Apokatastasis

a-po-ka-ta-STA-sis

greek: ἀποκατάστασις (Apokatastasis)

Definition

Apokatastasis (Greek for "restoration" or "return") is the Stoic-Hellenistic idea of the Great Year — an enormous cosmic cycle in which all seven traditional planets return to their starting positions at the same moment, putting the universe back into its original state.
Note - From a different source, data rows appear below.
/-- **The sourced pressure is Lipschitz in the source** with the `L`-independent constant
`C_d = 2 · (2 Σ_e |ĝ_d(e)/√2|)` (`‖Δ_d + Δ_dᴴ‖ ≤ 2‖Δ_d‖`, tree bound `norm_pairField_le`; the sharp value
`8√2` is `abs_sourcedPressure_sub_le`). [folklore] -/
theorem cfc_abs_sourcedPressure_sub_h_le (U μ : ℝ) {β : ℝ} (hβ : 0 < β) (h h' : ℝ) :
    |Real.log (partitionFn β (dWaveSourceTorus L U μ h)).re / (β * (L : ℝ) ^ 2) -
        Real.log (partitionFn β (dWaveSourceTorus L U μ h')).re / (β * (L : ℝ) ^ 2)| ≤
      (2 * (2 * ∑ e ∈ insert (0 : Literature.Probability.LatticeModels.Site 2)
        unitSteps, |dWaveFormFactor e / Real.sqrt 2|)) * |h - h'| := by
  have hL := cast_sq_pos_of_neZero L
  have hβL : 0 < β * (L : ℝ) ^ 2 := mul_pos hβ hL
  rw [← sub_div, abs_div, abs_of_pos hβL, div_le_iff₀ hβL]
  have key := abs_log_partitionFn_sub_log_partitionFn_le
    (dWaveSourceTorus_isHermitian L (isHermitian_hubbardTorusWith L 1 U μ) h)
    (dWaveSourceTorus_isHermitian L (isHermitian_hubbardTorusWith L 1 U μ) h') hβ.le
  refine key.trans ?_
  have hsub : dWaveSourceTorus L U μ h - dWaveSourceTorus L U μ h' =
      ((h' - h : ℝ) : ℂ) • (pairField dWaveFormFactor L + (pairField dWaveFormFactor L)ᴴ) := by
    simp only [dWaveSourceTorus]
    push_cast
    rw [sub_smul]
    abel
  rw [hsub, norm_smul, Complex.norm_real, Real.norm_eq_abs, abs_sub_comm]
  have hn := norm_pairField_le dWaveFormFactor L
  have hn2 : ‖pairField dWaveFormFactor L + (pairField dWaveFormFactor L)ᴴ‖ ≤
      2 * ((2 * ∑ e ∈ insert (0 : Literature.Probability.LatticeModels.Site 2)
        unitSteps, |dWaveFormFactor e / Real.sqrt 2|) * (L : ℝ) ^ 2) := by
    calc ‖pairField dWaveFormFactor L + (pairField dWaveFormFactor L)ᴴ‖
        ≤ ‖pairField dWaveFormFactor L‖ + ‖(pairField dWaveFormFactor L)ᴴ‖ := norm_add_le _ _
      _ = 2 * ‖pairField dWaveFormFactor L‖ := by rw [Matrix.l2_opNorm_conjTranspose]; ring
      _ ≤ _ := by gcongr
  calc β * (|h - h'| * ‖pairField dWaveFormFactor L + (pairField dWaveFormFactor L)ᴴ‖)
      ≤ β * (|h - h'| * (2 * ((2 * ∑ e ∈ insert (0 : Literature.Probability.LatticeModels.Site 2)
        unitSteps, |dWaveFormFactor e / Real.sqrt 2|) * (L : ℝ) ^ 2))) := by
        gcongr
    _ = (2 * (2 * ∑ e ∈ insert (0 : Literature.Probability.LatticeModels.Site 2)
        unitSteps, |dWaveFormFactor e / Real.sqrt 2|)) * |h - h'| *
          (β * (L : ℝ) ^ 2) := by ring

/-- The free sandwich at the level of pressures (`β > 0`, `U ≥ 0`):
`p̃_L(β,0,μ−U/2,h) ≤ p̃_L(β,U,μ,h) ≤ p̃_L(β,0,μ,h)`. [folklore] -/
theorem cfc_sourcedPressure_sandwich {U β : ℝ} (hU : 0 ≤ U) (hβ : 0 < β) (μ h : ℝ) :
    Real.log (partitionFn β (dWaveSourceTorus L 0 (μ - U / 2) h)).re / (β * (L : ℝ) ^ 2) ≤
        Real.log (partitionFn β (dWaveSourceTorus L U μ h)).re / (β * (L : ℝ) ^ 2) ∧
      Real.log (partitionFn β (dWaveSourceTorus L U μ h)).re / (β * (L : ℝ) ^ 2) ≤
        Real.log (partitionFn β (dWaveSourceTorus L 0 μ h)).re / (β * (L : ℝ) ^ 2) := by
  have hβL : 0 < β * (L : ℝ) ^ 2 := mul_pos hβ (cast_sq_pos_of_neZero L)
  obtain ⟨h1, h2⟩ := cfb_log_partitionFn_sandwich L hU hβ.le μ h
  exact ⟨div_le_div_of_nonneg_right h1 hβL.le, div_le_div_of_nonneg_right h2 hβL.le⟩

end Sourced
import Mathlib
import Literature.Computability.AlgebraicComplexity.FermionicPencil
import Literature.Computability.AlgebraicComplexity.FermionantCompleteness
import Literature.Computability.AlgebraicComplexity.GenMatrixPoly
import Literature.Computability.AlgebraicComplexity.ValiantClassesProofs
import HarnessLib

/-!
# Proof of de Rugy-Altherre's Theorem 1 (`VP`-closure form): discharge of `DeRugyAltherre2013_thm1`

Sibling proof file of `Literature.Computability.AlgebraicComplexity.FermionantCompleteness`, which
STATES the named fact `DeRugyAltherre2013_thm1`: for a field `K` of characteristic zero and a
rational `t ∉ {0, 1}`, if the fermionic pencil family `Ferm^t_n = ∑_σ sgn σ · t^{c(σ)} ∏ᵢ X_{σ i, i}`
is a `VP` family then so is the permanent family (N. de Rugy-Altherre, *Determinant versus
permanent: salvation via generalization?*, CiE 2013, LNCS 7921, arXiv:1309.2156, §3 Theorem 1).
This file proves `theorem DeRugyAltherre2013_thm1_holds : DeRugyAltherre2013_thm1`, sorry-free.

## The printed proof and the proof formalised here

Printed (arXiv pp. 3–4 and Appendix A): an *iff-gadget* (Fig. 2, appendix Lemma 4: three extra
vertices coupling two edges `e, e'` so that cycle covers using exactly one of them cancel in the
cycle-weighted sum, covers using both keep their weight, covers using neither are multiplied by a
nonzero constant), simultaneous gadgets (Lemma 5), `l` coupled copies of the graph making every
cycle count `l` times (Lemma 2), a Vandermonde interpolation in `ω_l = (-k)^l` extracting the
cycle-format sums `c_m`, and `c_1 = HC_n` being `VNP`-complete (Bürgisser 2000, Cor. 3.19).

Formalised (same primitive, shorter road to the CONSEQUENCE form that is vendored): write
`cycW β M = ∑_σ β^{c(σ)} ∏ᵢ M i (σ i)` (so that `Ferm^t(M) = (-1)^N cycW (-t) M`,
`aeval_fermionicPencil_eq_cycW`).
* `cycW_option` — the **vertex elimination identity** (expanding a cover at one vertex: a loop,
  or a predecessor/successor pair whose contraction keeps the number of cycles), from
  `Equiv.Perm.decomposeOption` and two facts about `Equiv.Perm.numCycles` proved by counting
  `SameCycle` classes (`numCycles_eq_numOrbits`, `numCycles_optionCongr`,
  `numCycles_swap_mul_optionCongr`).
* `cycW_gadget` — the **iff-gadget lemma** for a three-vertex gadget with internal matrix
  `[[1,1,1],[1,1,1],[-β,-β,1]]` (a variant of the printed one whose entries are polynomial in `β`;
  it needs exactly `β ∉ {0, -1}`, i.e. `t ∉ {0, 1}`), by three eliminations.
* `unroll_rowMajor` — unrolling a row-major family of private gadgets (the printed Lemma 5 in the
  form used here), abstractly.
* `cycW_MA` — **Stage A**, the printed Lemma 2 with `l = 2` copies: the coupled two-layer graph of
  an `m × m` matrix `A` has `cycW β = (γ^{m-1} β)^m · cycW (β²) A`, `γ = -β²(β+1)`; this turns the
  cycle weight `-t` into `t² > 0`.
* `cycW_MB` — **Stage B**, replacing the Vandermonde interpolation and the appeal to `HC`: the
  averaging graph (`inl i → p_{ij}` with weight `X i j`, `p_{ij} → inr j`, `inr j → inl b` for all
  `b`) has `cycW β' = β'^{n(n-1)} K_n(β') · per X` with `K_n(β') = ∑_τ β'^{c(1 ⊕ τ-twist)}`, which is
  independent of the first factor by conjugation and POSITIVE for `β' = t² > 0` (`avgConst_pos`).
* Plumbing: `per_n = κ⁻¹ • φ(Ferm^t_{N(n)})` with `φ` a substitution of variables and constants,
  `N(n) = 2(2n+n²) + 3(2n+n²)²` (`perPoly_eq_smul_aeval`), so `L(per_n) ≤ L(Ferm^t_{N(n)}) + 1`
  (`complexity_le_of_isProjection`, `complexity_smul_le_holds`), p-bounded by composition.

Everything except the final theorem lives in the sub-namespace
`Literature.Computability.AlgebraicComplexity.DeRugyAltherre` (grouping named after the paper).
No new named facts are introduced (D-0026); all intermediate results are proved here.

## References

* [DeRugyAltherre2013] N. de Rugy-Altherre, *Determinant versus permanent: salvation via
  generalization?*, CiE 2013, LNCS 7921, 87–96; arXiv:1309.2156: §2 (c-reductions), §3 Thm. 1,
  Lemmas 1–2, Appendix A (iff-gadget, Lemmas 4–5).
* P. Bürgisser, *Completeness and Reduction in Algebraic Complexity Theory*, Springer 2000, §2.1,
  Rem. 2.7 (projections are free), §3 (iff-coupling).
-/

noncomputable section
/-!
# `Balaban1983to89.B9Thm312WholeLeafCompletePairMBZS` — [B9] Theorem 3.12 (p. 423) AS THE WHOLE PRINTED LEAF `B9.Thm312Printed`, PAIR-M FACE, WITH THE PERTURBATION
# STEPS OVER A REGULAR STATE (LOCATED-U8′'s cure, row 20): `thm312Printed_completePairMBZ` with EVERY raw-state step hypothesis (`Step … 1∕2`, `LeftStep`, `StepDirB`)
# replaced by state-level objects — `StepS` on two state classes 𝔖₂ (dimension 2) ∕ 𝔖₁ (dimension 1), the one-step left-form members OUT OF them, the producers
# G₀ ∕ G₀Q\* ∕ G₀∇\*_U ∕ G₀∇\*_{U,μ} INTO them, their sup readings and ℓ¹-domination — from which the members of G AND G₁ follow by the first resolvent form

T. Bałaban, *Propagators for lattice gauge theories in a background field*, Commun. Math. Phys. **99** (1985) 389–434 [`Balaban1985BackgroundPropagators`,
"B9"]; [4] = T. Bałaban, *Propagators and renormalization transformations for lattice gauge theories. II*, Commun. Math. Phys. **96** (1984) 223–250
[`Balaban1984PropagatorsII`].  statement-level skeleton of published theorems with citation tags; proofs where landed; nothing here is a claim about the
Yang–Mills mass gap.  Sequel of `B9Thm312WholeLeafCompletePairMBZ` (g12), `B9Thm312WholeLeafRelHZM`, `B9Thm312WholeBlocksRegular`, `B9Thm312WholeMembersRegular`,
`B9Thm312WholeSeriesRegular` (g27).

THE PRINT.  p. 422–423: the series (3.130)∕(3.138) converge «in all norms appearing on the left-hand sides of (3.42)–(3.47)»; derivatives in Δ′_π + Δ⁽²⁾_π «have to be
applied either to the operator on the right, or on the left».  Print's induction state is REGULAR: every T = Δ′_π (+ Δ⁽²⁾_π) acts on a G₀-output carrying its Hölder sizes.

THE POINT (dag-n06-l LOCATED-U8 ∕ U8′, HOME `U8S-PROGRAMME-MEMO.md`).  The row-20 leaf of record derived the members of G₁, H₁ from one-step objects on the RAW class 𝔠⁽ᵖ⁾
(`Step.step1`, `LeftStep.stepD1`, `StepDirB.pY1 pX1 sDd1 pXd1 tDd1`), inhabited at the pins only through the four displayed Δ⁽²⁾ sup letters — beyond print at Δ⁽²⁾ ≠ 0.
THIS LEAF takes, per member and configuration in the regime, two FREE state classes 𝔖₂ i U (length-dimension 2: the class the entries G₀, G₀Q\* live in) and 𝔖₁ i U
(dimension 1: G₀∇\*_U, G₀∇\*_{U,μ}) with: the steps `StepS` on both (θ_S·Mα₀, BOTH perturbations — g26 `stepS_of_lettersS`), the left-form one-step members out of them
(`hSD` ∇_UG₀T : 𝔖₂ → 𝔠_Y⁽¹⁾, `hPY` Φ^Y_β∇_UG₀T : 𝔖₂ → 𝔠_{PY}^{(β−1)}, `hSDd` ∇_{U,ν}G₀T : 𝔖₁ → 𝔠^{(0)}, `hPX` Φ^X_βG₀T : 𝔖₁ → 𝔠_{PX}^{(β−1)}, `hPXd` Φ^X_β∇_νG₀T : 𝔖₁ → 𝔠_{PX}^{(β)}
— g27 `B9Thm312WholeStepDirRegular`, both perturbations), the producers (`hPG0 hPQs` INTO 𝔖₂, `hPDs hPDds` INTO 𝔖₁), the sup readings (`hRd2 hRd1`), the cutting-cost bound
`κ_S` and the ℓ¹-dominations (`hdom2 hdom1`, a-priori majorants) — and PROVES INSIDE, for A ∈ {G, G₁} alike: the right entries A, A∇\*, A∇\*_μ, H = A∘(Q\*C) IN the state
(g26 `hasMaj_right_of_stepS`), the six sup members and the (3.43)–(3.45) families (`B9Thm312WholeMembersRegular`), the L² block (`l2Block_of_members_pairM`), the Hölder block
(`ineq343_345_of_majorants_pairM`), the H-words and the Hölder member of (3.133) (`B9Thm312WholeBlocksRegular` §2), the convergence pins (`B9Thm312WholeSeriesRegular`), and
closes by `thm312Printed_of_membersRelHZ`.  Conclusion `B9.Thm312Printed …` IDENTICAL to the leaf of record; NO raw-state step anywhere.
* ★★★ `thm312Printed_completePairMBZS`.
HONEST SCOPE.  Kernel-checked bookkeeping over hypothesis schemas of printed type (the state-level objects are inhabited at the pins from displayed∕derived members:
`e0 e1 e2 e1d e2d h43L h43R h43d h44m h45m hZ8 hpXDv gQs2 hpXQs h44G h43Gp hD2sup` + the Δ′_π letters); NOT a node discharge; COUNT-NEUTRAL; one finite lattice at a time —
nothing continuum ∕ ℝ⁴ ∕ OS ∕ mass gap.  Cell `pub-ymgap` (HUMAN RULING D-0062), Track A node N06 [B9], bundle F7 row 20, seat `pub-ymgap-dag-n06-l` (g27), 2026-08-29.
-/

namespace Literature.MathematicalPhysics.QuantumFieldTheory.Balaban1983to89.B9Thm312WholeLeafCompletePairMBZS

open Literature.MathematicalPhysics.QuantumFieldTheory.Balaban1983to89
open Finset B6RandomWalk B6RandomWalkHom B9Thm34Ext B9Thm37Glue B9Thm37GlueCor36 B11SectG B9SectDSup B9SectDL2Decay
open B9Thm37AllNorms B9Thm37AllNormsInstances B9FromB6 B9FromB6ModelSignsOn B9SectBStepWhole B9Thm312Whole B9Thm312WholeLeaf
open B9Thm312WholeLeft B9Thm312WholeH B9Thm312WholeLeafLeftGlob B9Ineq347CoReading B9SectCDiffDict B9CoRealizesRel B9CoRealizesHRel
open B9RWSums343Holder B9RWSumsReadsRel B9RWSumsReadsNbr B9Ineq347 B9Thm312WholeClasses B9Thm312WholeHolder B9Thm312WholeL2
open B9Thm312WholeBlocksRel B9Thm312WholeBlocksNbr B9Thm312WholeLeafAll B9Thm312WholeHHolder B9Thm312WholeHHolderNbr B9Thm312WholeLeafRelH
open B9RWSums346SecondDiff B9Thm312WholeLeafCompleteNbr B9Thm312WholeBlocksNbrRec B9RWSums344InputFam B9Thm312WholeDir
open B9Thm312WholeBlocksPairM B9Thm312WholeLeafCompletePairM B9Thm312WholeDirB B9Thm312WholeBlocksPairMB B9Thm312WholeHZ B9Thm312WholeLeafRelHZ
open B9Thm312WholeStepRegular B9Thm312WholeStepDirRegular B9Thm312WholeMembersRegular B9Thm312WholeBlocksRegular B9Thm312WholeSeriesRegular
open B9Thm312WholeLeafRelHZM B9Thm312WholeLeafBlocksRegular B9Thm313WholeHolder

noncomputable section

section Family

variable {I : Type} {d : ℕ} {c35 : ℝ} {geo : I → B9.Geometry} {bg : I → B9.Backgrounds}
variable [∀ i, Fintype (geo i).Site] [∀ i, DecidableEq (geo i).Site]
variable {X Y Z W PX PY : I → Type} {P : Type} [∀ i, Fintype (X i)] [∀ i, DecidableEq (X i)] [∀ i, Fintype (Y i)]
  [∀ i, Fintype (Z i)] [∀ i, Fintype (W i)] [∀ i, Fintype (PX i)] [∀ i, Fintype (PY i)] [Fintype P]

omit [∀ i, Fintype (X i)] [∀ i, DecidableEq (X i)] [∀ i, Fintype (Y i)] [∀ i, Fintype (Z i)] [∀ i, Fintype (W i)]
  [∀ i, Fintype (geo i).Site] [∀ i, DecidableEq (geo i).Site] [∀ i, Fintype (PX i)] [∀ i, Fintype (PY i)] [Fintype P] in
/-- Arithmetic of *"for α₀ sufficiently small"*: t ≧ 0 and m ≦ (2(t + 1))⁻¹ give tm ≦ ½. [folklore] -/
private theorem small_auxS {t m : ℝ} (ht : 0 ≤ t) (hm : m ≤ (2 * (t + 1))⁻¹) : t * m ≤ 1 / 2 := by
  have hpos : 0 < 2 * (t + 1) := by linarith
  have h1 : t * m ≤ t * (2 * (t + 1))⁻¹ := mul_le_mul_of_nonneg_left hm ht
  have h2 : t * (2 * (t + 1))⁻¹ ≤ 1 / 2 := by
    rw [← div_eq_mul_inv, div_le_iff₀ hpos]
    linarith
  linarith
The word also names a narrower Egyptian astronomical event: the moment the heliacal rising of Sirius — its first dawn reappearance after a season hidden — once again falls on day one of the civil year, completing a Sothic cycle of roughly 1,461 years.

In Tradition

In Stoic thought, and in the Hellenistic-era astrology that took the idea up, apokatastasis grounds a picture of time as cyclical: history eventually reaches a layout identical to its origin, and a fresh cycle begins. The idea sits underneath Hellenistic notions of cosmic recurrence, planetary periods, and the predictive weight given to long-cycle techniques.

In Practice

Hellenistic astrologers and philosophers reach for apokatastasis when they think about the outer limit of astrological time — the span after which planetary configurations would exactly repeat. Censorinus's De die natali (139 CE) records the most famous historical apokatastasis: the heliacal rising of Sirius landing on the first day of the Egyptian civil calendar, which fixes a Sothic-cycle anchor of around 1,461 years. The same vocabulary turns up in Hermetic and later Neoplatonic discussions of cosmic renewal, and in modern reception it is sometimes invoked to motivate the very long planetary periods — Saturn-Jupiter conjunction cycles, Great Year estimates — that Renaissance and modern astrologers inherited from the Hellenistic stream.

Historical Origin

Apokatastasis is attested in Stoic cosmology (Chrysippus, 3rd century BCE), in the Egyptian-astronomical tradition Censorinus reports (De die natali, 139 CE), and in the Hermetica (Greek originals, 1st-3rd century CE). Egyptian Sothic-cycle reckoning is documented by Lepsius (1849) and worked out further in modern critical editions of Censorinus and the Hermetica.

Etymology

Origin: Greek. Meaning: Restoration, return, re-establishment.

Further Reading

  • Brian Copenhaver, Hermetica: The Greek Corpus Hermeticum and the Latin Asclepius
  • Marshall Clagett, Ancient Egyptian Science (Vol. II: Calendars, Clocks, and Astronomy)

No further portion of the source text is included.